RELEASE OF SECOND MORTGAGE AND ASSIGNMENT OF RENTS Know all men by these presents, that THE WINDSOR ORGANIZATION, INC. a corporation organized and doing business under the laws of the State of Nevada, of the County of Sangamon and State of Illinois, does hereby certify that a certain Mortgage and Assignment of Rents bearing date the 10th day of December, A.D. 1981, made and executed by AMERICAN NATIONAL BANK AND TRUST COMPANY OF CHICAGO, AS TRUSTEE UNDER TRUST AGREEMENT DATED AUGUST 20, 1981 AND KNOWN AS TRUST NO. 53586, and recorded in the Recorder's Office of Sangamon County, Illinois, as Document No. 890224, is hereby released, relative to the following described property.

The Plaintiff contends that the introduction of parol evidence to construe this unambiguous release, including Presney's expert testimony, is barred under Illinois law.

Windsor II claims that the document entitled "Release of Second Mortgage and Assignment of Rents" is a "release deed," which "is a written instrument which surrenders full title to a piece of property upon payment or performance of specified conditions." Black's Law Dictionary, 446 (8th ed. 2004).
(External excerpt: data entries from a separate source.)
import Mathlib
import HarnessLib
import Summits.NavierStokesRegularity.NavierStokesRegularity.Theorems.PoloidalWindowDoorLrcModEntireSonicSheetStrainPackage
import Summits.NavierStokesRegularity.NavierStokesRegularity.Theorems.PoloidalWindowDoorLrcModEntireSonicSheetFrequency

/-!
# Route `PoloidalWindowDoor`, item `LrcModEntire` (stmt-NavierStokesRegularity-20428), cell (Q4-sonic, straight, μ < 0) `stub_Q4sonicLineNeg`, case I —
# THE TIME WINDOW OF THE SHEET DATA: ON AN OPEN INTERVAL OF TIMES THE STRAIN ROW IS EITHER IDENTICALLY `s`-FREE OR PERIODIC WITH ONE PERIOD (S3(f) + the S5 hand-over)

Cell ns-regularity-ideate, stub-worker seat ns-poloidal-K2-p2 g17 under the LEAD of item 20428 (ns-poloidal-K2-p3 g17, PICK 2026-08-29T20:07:35Z «OUTPUT (S5) …: on
an open τ-interval J either P = Q = 0 on {m = 0} or the sheet functions are L-periodic in s»); `--supports stmt-NavierStokesRegularity-20428 --as helper`.
Assembly of `…SonicSheetStrainPackage.sheet_strain_dichotomy_of_package` (dichotomy at each sonic time) with `…SonicSheetFrequency.locked_frequency`, the
uniform-in-`s` time-Lipschitz bound of the cross strain coming from the CLASS bounds (`exists_norm_iteratedFDeriv_le_of_typeI` (D²U),
`exists_lipschitz_time_of_typeI` (DU) on the window `[−3/2, −1/2)`, mean value inequality).

* `eq_of_frame_components` — two vectors with the same `e`-, `Je`- and vertical components are equal (`e` horizontal unit);
* `crossStrain_contDiffOn` — `(τ,s) ↦ S_eν(τ;s,0) = ⟪DU(−1+τ)(W_τ(s,0))e, Je⟫` is `C^∞` on the strip `|τ| < δ′` (joint smoothness of the class);
* `crossStrain_lipschitz` — `|S_eν(τ′;s,0) − S_eν(τ;s,0)| ≤ M(τ)|τ′ − τ|` near `τ`, one `M(τ)` for all `s`;
* ★★ `sheet_strain_window` — hypotheses: class `U`, `σ = ±1`, (TH) slab law (`C³` slope), horizontal unit `e`, the OUTPUT BLOCK `hpack` of
  `…Q4TimeWebPackage.time_web_package_line` on `δ′` (`0 < δ′ ≤ ρ`, `δ′ < 1/2`), CASE I on the box (`R(τ,·)` affine for every `|τ| < δ′`), PARALLEL WEBS on the box
  (K2-p2's B-T), `μ(−1+τ, z) < 0` on the box.  CONCLUSION: there are `τ₁ < τ₂` in `[−δ′, δ′]` such that on `J = (τ₁, τ₂)` EITHER
  (s-FREE) `⟪DU(−1+τ)(W)e, e⟫ = ⟪DU(−1+τ)(W)e, Je⟫ = 0` at every web point `W = frameCLM e (s, n₀(τ,s,z), z)`, `|z| < δ′`, for EVERY `τ ∈ J` — the data
  `P = Q = 0` on `{m = 0}` of T2B-g17 §8(8a) — OR (PERIODIC) there is ONE `L > 0` with `U(−1+τ, W_τ(s+L,z)) = U(−1+τ, W_τ(s,z))` for every `τ ∈ J`, `s`, `|z| < δ′`
  (so the differences `U(·,·+Le) − U` vanish on the web sheet over `J`, §8(8b)); `J` need not contain `0` (`…HorizontalGermAtTime` / `…HorizontalPeriodAtTime`).

WHAT THIS IS NOT: not a claim about Navier–Stokes regularity and not a stub of the registry — S3(f)/S5 bookkeeping of the case-I chain of the research slot
`stub_Q4sonicLineNeg` (registry twist_split v13); no stub is closed here; items 20428 / 19708 / 27893 OPEN (bears_on LADDER-NS N0).
-/

noncomputable section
It further alleges that the specific conditions under which this Release was to be recorded is set forth in the Purchase Agreement between Windsor II and 3-B Stores. Moreover, the extrinsic evidence to the Purchase Agreement is the Mortgage Release.

Windsor II further asserts that Plaintiff's reliance upon Farm Credit to argue that the Mortgage Release recorded with the Sangamon County Recorder's Office is a contract to be construed is misplaced. That case involved a transfer of land to a bank in order to avoid foreclosure, pursuant to a release agreement known as a "Deed in Lieu of Foreclosure and Mutual Release of Liability." See Farm Credit, 144 Ill.2d at 444. Windsor II claims that the controlling contract in this case is the Purchase Agreement containing the subornation clause, not the Release of Mortgage recorded in Sangamon County.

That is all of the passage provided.